§ **Exercise requirements**: Filter this data down to the lines that hold "simp", and copy them.

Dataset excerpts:

open Literature.MathematicalPhysics.StatisticalMechanics
open Summit.AtomisticToContinuum.Crystallization.Theses.ThreeConeCertificate (SlackRigidity)


/-! ## § Setup -/

/-- Ambient space `ℝ³`. [folklore] -/
abbrev E3 := EuclideanSpace ℝ (Fin 3)

/-- Particle `i` of the configuration `x` is `(R, ε)`-matched to `P`: verbatim the predicate
negated inside `SlackRigidity` (two-way `ε`-matching of `B_R(x i)` with `x i + A(P.points ∩ B_R)`
for some linear isometry `A`). [folklore] -/
def Good (P : PeriodicConfiguration 3) (R ε : ℝ) {N : ℕ} (x : Fin N → E3) (i : Fin N) : Prop :=
  ∃ A : E3 →ₗᵢ[ℝ] E3, (∀ p ∈ P.points, ‖p‖ ≤ R → ∃ j : Fin N, dist (x j) (x i + A p) ≤ ε) ∧
    (∀ j : Fin N, dist (x j) (x i) ≤ R → ∃ p ∈ P.points, dist (x j) (x i + A p) ≤ ε)

/-- Number of unmatched ("bad") particles. [folklore] -/
def badCount (P : PeriodicConfiguration 3) (R ε : ℝ) {N : ℕ} (x : Fin N → E3) : ℕ :=
  Nat.card {i : Fin N // ¬ Good P R ε x i}

/-- The conclusion of the crux for `P` along the sequence `x`: bad fraction `→ 0`. [folklore] -/
def BadFractionVanishes (P : PeriodicConfiguration 3) (R ε : ℝ) (x : (N : ℕ) → Fin N → E3) : Prop :=
  Tendsto (fun N : ℕ => (badCount P R ε (x N) : ℝ) / N) atTop (𝓝 0)

/-- The energy hypothesis of the crux: excess `o(N)`. [folklore] -/
def ExcessVanishes (x : (N : ℕ) → Fin N → E3) : Prop :=
  Tendsto (fun N : ℕ => (interactionEnergy lennardJones (x N) -
    groundStateEnergy lennardJones 3 N) / N) atTop (𝓝 0)

/-- The crux with its witness exposed: `SlackRigidity ↔ ∃ P, RigidFor P`. [folklore] -/
def RigidFor (P : PeriodicConfiguration 3) : Prop :=
  ∀ R ε : ℝ, 0 < R → 0 < ε → ∀ x : (N : ℕ) → Fin N → E3, (∀ N, Function.Injective (x N)) →
    ExcessVanishes x → BadFractionVanishes P R ε x

/-- Readback: the route declaration is literally `∃ P, RigidFor P`. [folklore] -/
theorem slackRigidity_iff : SlackRigidity ↔ ∃ P, RigidFor P := Iff.rfl

/-- A sequence of Lennard-Jones ground states, one for each `N` (tree theorem
`LennardJonesGroundStatesExist_holds`, Blanc–Lewin 2015 §1.2). [folklore] -/
def gs (N : ℕ) : Fin N → E3 := Classical.choose (LennardJonesGroundStatesExist_holds N)

/-- Each `gs N` is a ground state. [folklore] -/
theorem gs_isGroundState (N : ℕ) : IsGroundState lennardJones (gs N) :=
  Classical.choose_spec (LennardJonesGroundStatesExist_holds N)

/-- Ground states consist of distinct points. [folklore] -/
theorem gs_injective (N : ℕ) : Function.Injective (gs N) := (gs_isGroundState N).1

/-- NON-VACUITY: ground states have excess `≡ 0`, so the hypotheses of the crux are met by `gs`
(and by `φ ∘ gs` for any isometries `φ_N`). [folklore] -/
theorem excessVanishes_of_isGroundState {x : (N : ℕ) → Fin N → E3}
    (hx : ∀ N, IsGroundState lennardJones (x N)) : ExcessVanishes x := by
  have : (fun N : ℕ => (interactionEnergy lennardJones (x N) -
      groundStateEnergy lennardJones 3 N) / N) = fun _ => 0 := by
    funext N; rw [(hx N).2, sub_self, zero_div]
  simp only [ExcessVanishes, this]
  exact tendsto_const_nhds

/-- The ground-state sequence has vanishing (indeed zero) excess: the crux is NOT vacuous. [folklore] -/
theorem excessVanishes_gs : ExcessVanishes gs := excessVanishes_of_isGroundState gs_isGroundState

/-- Uniform separation of the ground-state sequence (tree theorem
`LennardJonesMinimalDistance_holds`, `δ = 1/3`). [folklore] -/
theorem gs_separated : ∃ δ : ℝ, 0 < δ ∧ ∀ N (i j : Fin N), i ≠ j → δ ≤ dist (gs N i) (gs N j) := by
  obtain ⟨δ, hδ, h⟩ := LennardJonesMinimalDistance_holds
  exact ⟨δ, hδ, fun N i j hij => h N (gs N) (gs_isGroundState N) i j hij⟩

/-- If every particle is bad the bad count is `N`. [folklore] -/
theorem badCount_eq_of_forall_bad {P : PeriodicConfiguration 3} {R ε : ℝ} {N : ℕ} {x : Fin N → E3}
    (h : ∀ i, ¬ Good P R ε x i) : badCount P R ε x = N := by
  unfold badCount
  rw [Nat.card_congr (Equiv.subtypeUnivEquiv h), Nat.card_eq_fintype_card, Fintype.card_fin]

/-- If along a sequence every particle is bad, the bad fraction is eventually `1`, not `→ 0`. [folklore] -/
theorem not_badFractionVanishes_of_forall_bad {P : PeriodicConfiguration 3} {R ε : ℝ}
    {x : (N : ℕ) → Fin N → E3} (h : ∀ N (i : Fin N), ¬ Good P R ε (x N) i) :
    ¬ BadFractionVanishes P R ε x := by
  intro hT
  have h1 : Tendsto (fun N : ℕ => (badCount P R ε (x N) : ℝ) / N) atTop (𝓝 1) := by
    refine (tendsto_const_nhds (x := (1 : ℝ))).congr' ?_
    filter_upwards [eventually_ge_atTop 1] with N hN
    rw [badCount_eq_of_forall_bad (h N)]
    have : (N : ℝ) ≠ 0 := by exact_mod_cast Nat.one_le_iff_ne_zero.1 hN
    rw [div_self this]
  exact zero_ne_one (tendsto_nhds_unique hT h1)

/-- The distance from `x i` to the image point `x i + A p` is `‖p‖`. [folklore] -/
theorem dist_add_linearIsometry (A : E3 →ₗᵢ[ℝ] E3) (z p : E3) : dist (z + A p) z = ‖p‖ := by
  rw [dist_eq_norm, add_sub_cancel_left, A.norm_map]

/-! ## § Load-bearing hypotheses -/

/-- The crux's inner statement for a witness `P` with the ENERGY-EXCESS HYPOTHESIS DROPPED (all
injective sequences). [folklore] -/
def RigidForWithoutEnergy (P : PeriodicConfiguration 3) : Prop :=
  ∀ R ε : ℝ, 0 < R → 0 < ε → ∀ x : (N : ℕ) → Fin N → E3,
    (∀ N, Function.Injective (x N)) → BadFractionVanishes P R ε x

/-- A periodic configuration containing `0` contains a non-zero point (its lattice has full rank). [folklore] -/
theorem exists_ne_zero_mem_points (P : PeriodicConfiguration 3) (h0 : (0 : E3) ∈ P.points) :
    ∃ p ∈ P.points, p ≠ 0 := by
  -- the lattice is not `⊥` since it spans `ℝ³`
  have hspan : Submodule.span ℝ (P.lattice : Set E3) = ⊤ := IsZLattice.span_top
  by_contra hnone
  have hL : ∀ g ∈ P.lattice, g = 0 := by
    intro g hg
    have : (0 : E3) + g ∈ P.points := P.add_mem_points h0 hg
    rw [zero_add] at this
    by_contra hg0
    exact hnone ⟨g, this, hg0⟩
  have hbot : (P.lattice : Set E3) ⊆ {0} := fun g hg => hL g hg
  have : Submodule.span ℝ (P.lattice : Set E3) ≤ Submodule.span ℝ ({0} : Set E3) :=
    Submodule.span_mono hbot
  rw [hspan, Submodule.span_zero_singleton, top_le_iff] at this
  -- `⊥ = ⊤` in `ℝ³` is absurd: the vector `single 0 1` is non-zero
  have hv : (EuclideanSpace.single (0 : Fin 3) (1 : ℝ) : E3) ∈ (⊥ : Submodule ℝ E3) := by
    rw [this]; exact Submodule.mem_top
  rw [Submodule.mem_bot] at hv
  have := congrArg (fun v : E3 => v 0) hv
  simp at this

/-- **`_false_without_` (energy).** Without the excess hypothesis the conclusion fails for EVERY
periodic `P`: if `0 ∉ P.points` every particle of every configuration is bad at small `ε`
(clause (b) with `j = i`); if `0 ∈ P.points`, take a non-zero `p ∈ P.points` and the collinear
configurations `i ↦ (4 i) • p`: all mutual distances are multiples of `4‖p‖`, so no particle sits
at distance `∈ [¾‖p‖, 1¼‖p‖]` from another and clause (a) fails for `p`. (Such sequences have
excess `≥ (N−1)/12 · O(1)`, rightly excluded by `S`.) Any proof of the crux must use the energy. [folklore] -/
theorem not_rigidForWithoutEnergy (P : PeriodicConfiguration 3) : ¬ RigidForWithoutEnergy P := by
  intro hP
  by_cases h0 : (0 : E3) ∈ P.points
  · obtain ⟨p, hp, hp0⟩ := exists_ne_zero_mem_points P h0
    have hpn : 0 < ‖p‖ := norm_pos_iff.2 hp0
    set x : (N : ℕ) → Fin N → E3 := fun N i => (4 * ((i : ℕ) : ℝ)) • p with hx
    have hinj : ∀ N, Function.Injective (x N) := by
      intro N i j hij
      have h1 : (4 * ((i : ℕ) : ℝ)) • p = (4 * ((j : ℕ) : ℝ)) • p := hij
      have h2 : (4 * ((i : ℕ) : ℝ)) = 4 * ((j : ℕ) : ℝ) := smul_left_injective ℝ hp0 h1
      have h3 : ((i : ℕ) : ℝ) = ((j : ℕ) : ℝ) := by linarith
      exact Fin.ext (by exact_mod_cast h3)
    have hdist : ∀ N (i j : Fin N), dist (x N j) (x N i) = |((j : ℕ) : ℝ) - ((i : ℕ) : ℝ)| * (4 * ‖p‖) := by
      intro N i j
      simp only [hx, dist_eq_norm, ← sub_smul, norm_smul, Real.norm_eq_abs]
      rw [show (4 : ℝ) * ((j : ℕ) : ℝ) - 4 * ((i : ℕ) : ℝ) = 4 * (((j : ℕ) : ℝ) - ((i : ℕ) : ℝ)) by ring,
        abs_mul, abs_of_pos (by norm_num : (0 : ℝ) < 4)]
      ring
    have hbad : ∀ N (i : Fin N), ¬ Good P ‖p‖ (‖p‖ / 4) (x N) i := by
      rintro N i ⟨A, h1, -⟩
      obtain ⟨j, hj⟩ := h1 p hp le_rfl
      have htri : |dist (x N j) (x N i) - ‖p‖| ≤ ‖p‖ / 4 := by
        have h := abs_dist_sub_le (x N j) (x N i + A p) (x N i)
        rw [dist_add_linearIsometry] at h
        -- |d(j,i) - ‖p‖| ≤ d(j, i + Ap)
        have h' : |dist (x N j) (x N i) - ‖p‖| ≤ dist (x N j) (x N i + A p) := by
          have := abs_sub_comm (dist (x N j) (x N i)) ‖p‖
          calc |dist (x N j) (x N i) - ‖p‖|
              = |dist (x N j) (x N i) - dist (x N i + A p) (x N i)| := by rw [dist_add_linearIsometry]
            _ ≤ dist (x N j) (x N i + A p) := abs_dist_sub_le _ _ _
        exact h'.trans hj
      rw [hdist] at htri
      set k : ℝ := |((j : ℕ) : ℝ) - ((i : ℕ) : ℝ)| with hk
      -- `k` is a natural number (as a real): either `0` or `≥ 1`
      have hk_cases : k = 0 ∨ 1 ≤ k := by
        have : ∃ n : ℕ, k = n := by
          rcases le_total ((i : ℕ)) ((j : ℕ)) with hle | hle
          · refine ⟨(j : ℕ) - (i : ℕ), ?_⟩
            rw [hk, Nat.cast_sub hle, abs_of_nonneg (by rw [sub_nonneg]; exact_mod_cast hle)]
          · refine ⟨(i : ℕ) - (j : ℕ), ?_⟩
            rw [hk, Nat.cast_sub hle, abs_sub_comm,
              abs_of_nonneg (by rw [sub_nonneg]; exact_mod_cast hle)]
        obtain ⟨n, hn⟩ := this
        rcases Nat.eq_zero_or_pos n with h | h
        · left; rw [hn, h, Nat.cast_zero]
        · right; rw [hn]; exact_mod_cast h
      rcases hk_cases with hk0 | hk1
      · rw [hk0, zero_mul, zero_sub, abs_neg, abs_of_pos hpn] at htri
        linarith
      · have : 4 * ‖p‖ ≤ k * (4 * ‖p‖) := le_mul_of_one_le_left (by positivity) hk1
        have h5 : k * (4 * ‖p‖) - ‖p‖ ≤ ‖p‖ / 4 := (le_abs_self _).trans htri
        linarith
    exact not_badFractionVanishes_of_forall_bad hbad
      (hP ‖p‖ (‖p‖ / 4) hpn (by positivity) x hinj)
  · -- `0 ∉ P.points`: a small ball about `0` misses `P.points`; clause (b) with `j = i` fails
    have hfin : (closedBall (0 : E3) 1 ∩ P.points).Finite := P.finite_inter_points isBounded_closedBall
    have hopen : IsOpen (closedBall (0 : E3) 1 ∩ P.points)ᶜ := hfin.isClosed.isOpen_compl
    have hmem : (0 : E3) ∈ (closedBall (0 : E3) 1 ∩ P.points)ᶜ := fun h => h0 h.2
    obtain ⟨ε₀, hε₀, hball⟩ := Metric.mem_nhds_iff.1 (hopen.mem_nhds hmem)
    obtain ⟨ε, hε, hε1, hε2⟩ : ∃ ε : ℝ, 0 < ε ∧ ε ≤ ε₀ / 2 ∧ ε ≤ 1 / 2 :=
      ⟨min (ε₀ / 2) (1 / 2), lt_min (by linarith) (by norm_num), min_le_left _ _, min_le_right _ _⟩
    have hfar : ∀ q ∈ P.points, ε < ‖q‖ := by
      intro q hq
      by_contra hle
      rw [not_lt] at hle
      have hq1 : q ∈ closedBall (0 : E3) 1 := by
        rw [mem_closedBall, dist_zero_right]; linarith
      have hq2 : q ∈ ball (0 : E3) ε₀ := by
        rw [mem_ball, dist_zero_right]; linarith
      exact hball hq2 ⟨hq1, hq⟩
    have hbad : ∀ N (i : Fin N), ¬ Good P 1 ε (gs N) i := by
      rintro N i ⟨A, -, h2⟩
      obtain ⟨q, hq, hqi⟩ := h2 i (by simp)
      rw [dist_comm, dist_add_linearIsometry] at hqi
      have := hfar q hq
      linarith
    exact not_badFractionVanishes_of_forall_bad hbad (hP 1 ε one_pos hε gs gs_injective)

§ **Response**:
  simp only [ExcessVanishes, this]
  simp at this
      simp only [hx, dist_eq_norm, ← sub_smul, norm_smul, Real.norm_eq_abs]
      obtain ⟨q, hq, hqi⟩ := h2 i (by simp)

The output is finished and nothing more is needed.